DESCRIPTION OF THE TASK: Look through the records, and wherever the string "intro" turns up, copy out that line.

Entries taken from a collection
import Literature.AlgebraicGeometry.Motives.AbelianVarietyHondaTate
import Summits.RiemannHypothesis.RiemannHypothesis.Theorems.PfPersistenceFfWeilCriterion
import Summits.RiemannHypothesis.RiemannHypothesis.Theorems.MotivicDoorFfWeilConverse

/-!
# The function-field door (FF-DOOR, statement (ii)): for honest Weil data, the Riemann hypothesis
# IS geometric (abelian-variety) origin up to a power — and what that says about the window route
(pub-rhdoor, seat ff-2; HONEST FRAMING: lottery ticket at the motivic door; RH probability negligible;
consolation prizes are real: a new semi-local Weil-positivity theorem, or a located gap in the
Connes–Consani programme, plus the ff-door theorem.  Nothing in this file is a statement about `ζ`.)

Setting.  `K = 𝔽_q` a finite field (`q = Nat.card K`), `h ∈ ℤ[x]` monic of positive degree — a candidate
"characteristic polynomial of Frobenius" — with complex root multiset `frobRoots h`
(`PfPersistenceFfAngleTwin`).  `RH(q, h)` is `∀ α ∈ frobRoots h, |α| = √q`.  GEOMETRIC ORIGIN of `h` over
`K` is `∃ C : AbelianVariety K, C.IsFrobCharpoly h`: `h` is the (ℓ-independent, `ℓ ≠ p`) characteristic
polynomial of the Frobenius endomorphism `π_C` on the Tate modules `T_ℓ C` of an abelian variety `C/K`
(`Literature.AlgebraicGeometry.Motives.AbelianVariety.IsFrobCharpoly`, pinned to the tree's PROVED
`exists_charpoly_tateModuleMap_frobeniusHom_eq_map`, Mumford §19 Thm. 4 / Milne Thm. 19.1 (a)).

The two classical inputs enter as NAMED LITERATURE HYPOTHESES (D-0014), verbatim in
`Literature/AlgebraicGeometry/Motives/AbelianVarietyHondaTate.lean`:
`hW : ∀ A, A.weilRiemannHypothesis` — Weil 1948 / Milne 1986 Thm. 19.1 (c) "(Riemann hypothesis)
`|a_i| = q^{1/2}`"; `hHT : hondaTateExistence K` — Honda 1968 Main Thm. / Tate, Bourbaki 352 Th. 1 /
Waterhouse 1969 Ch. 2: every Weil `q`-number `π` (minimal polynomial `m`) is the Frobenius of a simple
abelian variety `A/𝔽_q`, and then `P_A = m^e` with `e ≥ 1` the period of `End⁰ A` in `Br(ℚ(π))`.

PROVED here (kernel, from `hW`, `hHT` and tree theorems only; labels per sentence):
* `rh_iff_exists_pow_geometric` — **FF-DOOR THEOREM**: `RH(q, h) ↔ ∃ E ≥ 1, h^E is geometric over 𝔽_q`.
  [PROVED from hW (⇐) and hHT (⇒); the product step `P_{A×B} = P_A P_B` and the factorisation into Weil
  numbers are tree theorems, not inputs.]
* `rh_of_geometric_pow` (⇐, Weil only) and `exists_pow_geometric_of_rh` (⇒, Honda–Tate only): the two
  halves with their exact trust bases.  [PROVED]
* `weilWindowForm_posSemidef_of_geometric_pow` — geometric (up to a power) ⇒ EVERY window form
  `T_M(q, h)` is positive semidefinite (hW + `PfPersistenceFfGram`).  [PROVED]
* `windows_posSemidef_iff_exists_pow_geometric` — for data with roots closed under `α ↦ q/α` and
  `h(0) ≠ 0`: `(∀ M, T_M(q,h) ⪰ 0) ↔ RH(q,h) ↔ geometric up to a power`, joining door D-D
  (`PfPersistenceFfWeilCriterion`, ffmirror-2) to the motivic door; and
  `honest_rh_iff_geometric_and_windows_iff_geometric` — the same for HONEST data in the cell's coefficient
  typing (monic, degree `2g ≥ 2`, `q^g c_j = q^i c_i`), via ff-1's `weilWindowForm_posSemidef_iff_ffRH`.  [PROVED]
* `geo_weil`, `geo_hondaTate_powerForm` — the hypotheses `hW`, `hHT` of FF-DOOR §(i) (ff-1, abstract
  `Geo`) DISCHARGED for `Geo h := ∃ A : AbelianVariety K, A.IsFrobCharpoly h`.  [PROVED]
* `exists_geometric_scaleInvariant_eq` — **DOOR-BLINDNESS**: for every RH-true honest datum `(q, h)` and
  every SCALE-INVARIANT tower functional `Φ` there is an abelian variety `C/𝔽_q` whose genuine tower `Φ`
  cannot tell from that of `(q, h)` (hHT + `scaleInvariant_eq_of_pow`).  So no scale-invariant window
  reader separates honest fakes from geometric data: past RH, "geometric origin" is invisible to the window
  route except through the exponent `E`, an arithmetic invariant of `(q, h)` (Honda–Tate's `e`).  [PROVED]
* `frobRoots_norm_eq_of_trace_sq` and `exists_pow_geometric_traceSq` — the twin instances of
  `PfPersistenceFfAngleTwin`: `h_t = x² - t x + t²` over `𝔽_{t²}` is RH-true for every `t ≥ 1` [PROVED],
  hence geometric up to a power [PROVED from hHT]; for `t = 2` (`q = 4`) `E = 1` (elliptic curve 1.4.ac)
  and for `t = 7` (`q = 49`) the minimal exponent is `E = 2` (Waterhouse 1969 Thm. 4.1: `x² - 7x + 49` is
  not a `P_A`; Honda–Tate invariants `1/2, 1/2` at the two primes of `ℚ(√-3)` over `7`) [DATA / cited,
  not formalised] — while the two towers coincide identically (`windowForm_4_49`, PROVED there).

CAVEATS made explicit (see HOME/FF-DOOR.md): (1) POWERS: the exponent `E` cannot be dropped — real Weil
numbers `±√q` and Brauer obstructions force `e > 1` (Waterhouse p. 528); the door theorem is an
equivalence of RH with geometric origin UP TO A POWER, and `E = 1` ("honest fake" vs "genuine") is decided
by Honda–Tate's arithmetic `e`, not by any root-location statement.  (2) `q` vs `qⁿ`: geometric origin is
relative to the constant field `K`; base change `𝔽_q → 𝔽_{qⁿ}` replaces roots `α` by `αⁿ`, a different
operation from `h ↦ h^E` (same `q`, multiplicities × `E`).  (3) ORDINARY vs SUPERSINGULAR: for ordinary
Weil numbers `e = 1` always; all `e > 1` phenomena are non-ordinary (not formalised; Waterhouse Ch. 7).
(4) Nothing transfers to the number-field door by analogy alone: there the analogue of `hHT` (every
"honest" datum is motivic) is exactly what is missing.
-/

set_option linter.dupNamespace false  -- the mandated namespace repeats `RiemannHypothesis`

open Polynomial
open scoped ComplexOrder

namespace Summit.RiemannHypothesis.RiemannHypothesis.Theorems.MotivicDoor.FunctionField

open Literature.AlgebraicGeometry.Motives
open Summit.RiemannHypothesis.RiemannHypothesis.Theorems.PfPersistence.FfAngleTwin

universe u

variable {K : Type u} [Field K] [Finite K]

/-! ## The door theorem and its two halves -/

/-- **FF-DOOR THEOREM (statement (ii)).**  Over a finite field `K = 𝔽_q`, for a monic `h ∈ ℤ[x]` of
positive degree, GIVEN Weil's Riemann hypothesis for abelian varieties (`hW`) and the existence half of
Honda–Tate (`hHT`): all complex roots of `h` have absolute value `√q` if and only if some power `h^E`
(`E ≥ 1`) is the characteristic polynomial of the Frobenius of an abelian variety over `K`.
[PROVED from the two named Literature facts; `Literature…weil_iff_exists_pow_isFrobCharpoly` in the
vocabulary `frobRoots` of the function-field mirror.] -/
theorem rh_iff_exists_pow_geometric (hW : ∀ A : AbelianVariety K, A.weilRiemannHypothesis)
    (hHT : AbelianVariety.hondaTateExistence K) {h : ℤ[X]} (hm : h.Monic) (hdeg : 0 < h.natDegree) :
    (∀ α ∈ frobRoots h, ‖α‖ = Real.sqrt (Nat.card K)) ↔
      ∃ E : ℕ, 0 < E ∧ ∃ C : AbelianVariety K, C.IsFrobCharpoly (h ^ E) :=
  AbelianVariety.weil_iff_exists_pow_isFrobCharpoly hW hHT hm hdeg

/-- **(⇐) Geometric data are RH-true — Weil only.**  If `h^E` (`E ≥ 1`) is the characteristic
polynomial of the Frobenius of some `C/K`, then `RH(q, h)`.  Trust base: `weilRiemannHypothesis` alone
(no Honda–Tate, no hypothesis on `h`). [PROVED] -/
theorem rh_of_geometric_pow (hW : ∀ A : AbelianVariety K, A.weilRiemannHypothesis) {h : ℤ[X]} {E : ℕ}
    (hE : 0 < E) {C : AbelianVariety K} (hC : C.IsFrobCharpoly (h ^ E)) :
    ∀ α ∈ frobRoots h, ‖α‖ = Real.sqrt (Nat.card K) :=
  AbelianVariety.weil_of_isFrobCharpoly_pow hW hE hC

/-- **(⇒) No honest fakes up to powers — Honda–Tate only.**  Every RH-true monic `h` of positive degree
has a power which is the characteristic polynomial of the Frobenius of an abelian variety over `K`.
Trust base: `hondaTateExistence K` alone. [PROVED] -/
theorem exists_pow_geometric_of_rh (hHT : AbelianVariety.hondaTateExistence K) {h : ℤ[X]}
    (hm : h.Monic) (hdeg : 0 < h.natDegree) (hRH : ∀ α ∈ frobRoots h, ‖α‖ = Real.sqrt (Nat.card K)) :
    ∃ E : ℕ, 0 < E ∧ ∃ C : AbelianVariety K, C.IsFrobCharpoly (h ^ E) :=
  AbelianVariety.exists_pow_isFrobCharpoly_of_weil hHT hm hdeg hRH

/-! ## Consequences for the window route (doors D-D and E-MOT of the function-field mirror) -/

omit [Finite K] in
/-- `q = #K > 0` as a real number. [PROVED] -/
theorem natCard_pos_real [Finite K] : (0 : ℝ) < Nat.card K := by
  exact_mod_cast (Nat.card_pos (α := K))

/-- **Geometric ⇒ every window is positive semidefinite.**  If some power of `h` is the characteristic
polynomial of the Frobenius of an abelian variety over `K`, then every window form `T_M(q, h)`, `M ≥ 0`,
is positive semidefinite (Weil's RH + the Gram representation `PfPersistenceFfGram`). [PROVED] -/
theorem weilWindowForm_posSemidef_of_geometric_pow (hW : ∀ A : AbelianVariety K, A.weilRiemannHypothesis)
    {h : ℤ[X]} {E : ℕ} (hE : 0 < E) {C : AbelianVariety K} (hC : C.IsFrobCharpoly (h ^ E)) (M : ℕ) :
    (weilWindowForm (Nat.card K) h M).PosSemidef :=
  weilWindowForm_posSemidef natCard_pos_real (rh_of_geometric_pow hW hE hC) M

...

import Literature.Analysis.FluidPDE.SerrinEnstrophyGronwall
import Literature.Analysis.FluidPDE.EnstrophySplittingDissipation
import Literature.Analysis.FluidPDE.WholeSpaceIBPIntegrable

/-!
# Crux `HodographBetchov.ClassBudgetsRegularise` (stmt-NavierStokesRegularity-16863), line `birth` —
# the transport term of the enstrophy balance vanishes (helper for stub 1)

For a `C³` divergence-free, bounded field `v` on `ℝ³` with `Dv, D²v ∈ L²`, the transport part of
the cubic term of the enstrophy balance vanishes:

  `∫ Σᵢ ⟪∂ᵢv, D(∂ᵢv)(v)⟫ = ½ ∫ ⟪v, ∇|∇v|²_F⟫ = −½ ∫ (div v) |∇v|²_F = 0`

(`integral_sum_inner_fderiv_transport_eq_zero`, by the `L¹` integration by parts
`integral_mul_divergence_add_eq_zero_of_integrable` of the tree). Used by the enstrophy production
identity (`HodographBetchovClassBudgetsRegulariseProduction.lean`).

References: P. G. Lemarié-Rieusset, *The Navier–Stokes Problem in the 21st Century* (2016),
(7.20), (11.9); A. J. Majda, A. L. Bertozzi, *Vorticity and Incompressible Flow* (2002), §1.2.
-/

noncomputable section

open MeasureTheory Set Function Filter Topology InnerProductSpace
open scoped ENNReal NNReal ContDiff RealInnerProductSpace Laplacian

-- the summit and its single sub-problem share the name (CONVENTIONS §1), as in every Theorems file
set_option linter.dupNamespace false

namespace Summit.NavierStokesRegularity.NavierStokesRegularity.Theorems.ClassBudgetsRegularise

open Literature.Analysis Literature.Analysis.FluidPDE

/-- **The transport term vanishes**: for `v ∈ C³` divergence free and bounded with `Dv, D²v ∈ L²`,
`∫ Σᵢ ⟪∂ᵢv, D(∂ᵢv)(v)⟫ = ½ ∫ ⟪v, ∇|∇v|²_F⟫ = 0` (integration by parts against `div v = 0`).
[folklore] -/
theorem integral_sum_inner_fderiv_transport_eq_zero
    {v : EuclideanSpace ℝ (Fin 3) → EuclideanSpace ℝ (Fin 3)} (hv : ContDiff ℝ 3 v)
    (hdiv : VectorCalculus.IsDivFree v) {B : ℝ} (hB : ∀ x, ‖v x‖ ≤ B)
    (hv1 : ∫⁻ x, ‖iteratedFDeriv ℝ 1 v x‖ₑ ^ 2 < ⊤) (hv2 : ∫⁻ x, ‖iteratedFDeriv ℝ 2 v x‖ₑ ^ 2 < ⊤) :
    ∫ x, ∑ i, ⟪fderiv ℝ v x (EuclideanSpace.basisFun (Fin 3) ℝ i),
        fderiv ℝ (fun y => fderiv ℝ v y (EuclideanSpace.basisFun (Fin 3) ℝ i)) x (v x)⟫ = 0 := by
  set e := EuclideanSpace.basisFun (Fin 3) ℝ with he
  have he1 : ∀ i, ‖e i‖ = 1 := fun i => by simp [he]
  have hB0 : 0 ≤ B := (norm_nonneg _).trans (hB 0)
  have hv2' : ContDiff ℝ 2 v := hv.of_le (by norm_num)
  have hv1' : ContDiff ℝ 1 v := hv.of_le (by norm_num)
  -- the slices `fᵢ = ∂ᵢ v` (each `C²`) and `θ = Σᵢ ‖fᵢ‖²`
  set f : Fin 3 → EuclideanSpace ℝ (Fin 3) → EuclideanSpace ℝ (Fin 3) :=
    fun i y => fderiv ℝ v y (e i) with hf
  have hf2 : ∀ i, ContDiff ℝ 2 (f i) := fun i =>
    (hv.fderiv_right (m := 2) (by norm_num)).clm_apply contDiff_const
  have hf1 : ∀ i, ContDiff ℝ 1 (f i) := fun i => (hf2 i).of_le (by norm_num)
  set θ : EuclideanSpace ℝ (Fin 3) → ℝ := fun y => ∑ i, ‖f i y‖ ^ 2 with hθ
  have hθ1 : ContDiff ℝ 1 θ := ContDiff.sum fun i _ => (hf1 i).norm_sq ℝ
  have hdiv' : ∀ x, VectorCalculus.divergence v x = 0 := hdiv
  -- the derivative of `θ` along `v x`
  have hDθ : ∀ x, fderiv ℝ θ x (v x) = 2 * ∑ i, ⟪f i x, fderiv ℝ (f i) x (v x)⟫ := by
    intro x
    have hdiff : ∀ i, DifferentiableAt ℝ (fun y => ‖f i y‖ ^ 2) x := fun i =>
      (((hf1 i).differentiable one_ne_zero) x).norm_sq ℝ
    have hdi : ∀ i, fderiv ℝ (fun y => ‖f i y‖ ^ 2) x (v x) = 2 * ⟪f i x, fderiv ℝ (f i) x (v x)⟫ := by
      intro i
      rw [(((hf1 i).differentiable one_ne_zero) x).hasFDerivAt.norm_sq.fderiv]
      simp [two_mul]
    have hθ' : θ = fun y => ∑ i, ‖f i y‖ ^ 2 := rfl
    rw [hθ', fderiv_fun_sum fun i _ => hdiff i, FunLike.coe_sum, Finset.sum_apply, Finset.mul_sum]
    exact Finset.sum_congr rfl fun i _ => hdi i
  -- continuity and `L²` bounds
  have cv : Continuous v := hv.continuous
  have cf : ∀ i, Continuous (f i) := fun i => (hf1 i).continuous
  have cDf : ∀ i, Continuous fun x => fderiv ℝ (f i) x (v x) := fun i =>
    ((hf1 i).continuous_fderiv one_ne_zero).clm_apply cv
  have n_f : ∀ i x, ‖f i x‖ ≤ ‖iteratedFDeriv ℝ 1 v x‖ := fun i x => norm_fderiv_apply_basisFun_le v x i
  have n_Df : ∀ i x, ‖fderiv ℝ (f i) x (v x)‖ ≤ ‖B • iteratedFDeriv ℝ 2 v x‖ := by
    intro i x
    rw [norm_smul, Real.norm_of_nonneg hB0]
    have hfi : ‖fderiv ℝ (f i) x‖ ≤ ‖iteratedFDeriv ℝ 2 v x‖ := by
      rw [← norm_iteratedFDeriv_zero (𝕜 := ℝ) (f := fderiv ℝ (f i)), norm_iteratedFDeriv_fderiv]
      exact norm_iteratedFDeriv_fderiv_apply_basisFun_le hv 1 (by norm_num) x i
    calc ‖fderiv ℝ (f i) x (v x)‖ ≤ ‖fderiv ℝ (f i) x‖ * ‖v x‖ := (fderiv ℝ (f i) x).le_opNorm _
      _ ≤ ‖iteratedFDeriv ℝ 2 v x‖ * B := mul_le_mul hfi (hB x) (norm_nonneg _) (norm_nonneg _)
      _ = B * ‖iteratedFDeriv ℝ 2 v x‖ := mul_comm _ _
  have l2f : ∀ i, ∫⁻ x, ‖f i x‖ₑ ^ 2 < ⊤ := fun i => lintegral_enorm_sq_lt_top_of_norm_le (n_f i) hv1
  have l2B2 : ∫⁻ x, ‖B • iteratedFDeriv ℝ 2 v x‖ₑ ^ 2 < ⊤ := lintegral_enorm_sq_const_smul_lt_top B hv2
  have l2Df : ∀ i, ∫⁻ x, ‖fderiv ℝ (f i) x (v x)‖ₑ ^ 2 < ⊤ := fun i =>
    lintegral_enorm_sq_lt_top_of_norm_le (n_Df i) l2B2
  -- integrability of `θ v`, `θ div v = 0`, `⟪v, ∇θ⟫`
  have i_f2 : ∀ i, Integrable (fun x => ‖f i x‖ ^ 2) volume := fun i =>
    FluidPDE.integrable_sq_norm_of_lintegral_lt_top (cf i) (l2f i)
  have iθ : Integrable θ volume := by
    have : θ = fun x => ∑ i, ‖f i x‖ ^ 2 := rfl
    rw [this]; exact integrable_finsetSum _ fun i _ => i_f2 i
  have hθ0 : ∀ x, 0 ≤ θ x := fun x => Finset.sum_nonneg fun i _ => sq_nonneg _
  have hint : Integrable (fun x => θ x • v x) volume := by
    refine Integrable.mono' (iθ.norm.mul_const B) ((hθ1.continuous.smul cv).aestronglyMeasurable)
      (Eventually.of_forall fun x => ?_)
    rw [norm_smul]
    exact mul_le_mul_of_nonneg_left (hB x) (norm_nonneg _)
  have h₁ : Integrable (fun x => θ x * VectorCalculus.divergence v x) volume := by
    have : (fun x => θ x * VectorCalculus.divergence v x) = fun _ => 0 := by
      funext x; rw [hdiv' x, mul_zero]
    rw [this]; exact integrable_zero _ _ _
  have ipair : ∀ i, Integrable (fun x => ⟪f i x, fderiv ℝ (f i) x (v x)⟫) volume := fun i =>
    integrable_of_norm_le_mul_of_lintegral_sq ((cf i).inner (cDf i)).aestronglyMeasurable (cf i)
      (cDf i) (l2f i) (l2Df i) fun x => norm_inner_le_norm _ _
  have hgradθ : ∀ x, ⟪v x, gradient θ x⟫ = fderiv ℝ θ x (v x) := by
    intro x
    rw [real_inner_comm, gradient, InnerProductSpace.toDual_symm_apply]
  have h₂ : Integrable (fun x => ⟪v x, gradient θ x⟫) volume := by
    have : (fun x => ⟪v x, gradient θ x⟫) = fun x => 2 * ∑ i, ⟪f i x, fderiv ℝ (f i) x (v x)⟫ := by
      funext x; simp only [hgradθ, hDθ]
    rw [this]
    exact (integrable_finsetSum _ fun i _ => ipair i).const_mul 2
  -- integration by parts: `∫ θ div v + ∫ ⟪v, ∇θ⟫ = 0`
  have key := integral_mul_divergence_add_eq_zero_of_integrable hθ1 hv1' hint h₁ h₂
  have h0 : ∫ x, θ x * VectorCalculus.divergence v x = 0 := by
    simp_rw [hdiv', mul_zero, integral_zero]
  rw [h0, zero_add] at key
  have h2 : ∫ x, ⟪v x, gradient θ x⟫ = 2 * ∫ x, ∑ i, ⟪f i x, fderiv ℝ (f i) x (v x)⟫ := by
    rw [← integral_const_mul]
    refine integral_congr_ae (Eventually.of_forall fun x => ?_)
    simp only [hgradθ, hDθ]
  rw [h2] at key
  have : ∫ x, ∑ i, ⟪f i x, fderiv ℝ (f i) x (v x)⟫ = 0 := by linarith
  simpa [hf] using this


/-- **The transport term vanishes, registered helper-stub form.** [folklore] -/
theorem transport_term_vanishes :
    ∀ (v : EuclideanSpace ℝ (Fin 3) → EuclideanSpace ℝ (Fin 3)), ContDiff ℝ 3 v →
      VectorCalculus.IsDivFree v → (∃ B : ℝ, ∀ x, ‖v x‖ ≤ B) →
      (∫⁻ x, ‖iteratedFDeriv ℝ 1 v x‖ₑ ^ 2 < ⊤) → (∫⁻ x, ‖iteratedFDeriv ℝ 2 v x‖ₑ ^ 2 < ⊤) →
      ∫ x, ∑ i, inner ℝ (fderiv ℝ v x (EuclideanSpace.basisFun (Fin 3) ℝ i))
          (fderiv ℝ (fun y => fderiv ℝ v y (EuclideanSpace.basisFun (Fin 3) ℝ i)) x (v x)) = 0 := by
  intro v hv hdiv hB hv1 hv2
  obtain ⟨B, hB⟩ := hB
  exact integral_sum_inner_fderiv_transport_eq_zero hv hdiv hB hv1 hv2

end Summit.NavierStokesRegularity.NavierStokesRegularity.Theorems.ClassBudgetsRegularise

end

ANSWER TO THIS TASK:
    intro x
      intro i
    intro i x
    intro x
  intro v hv hdiv hB hv1 hv2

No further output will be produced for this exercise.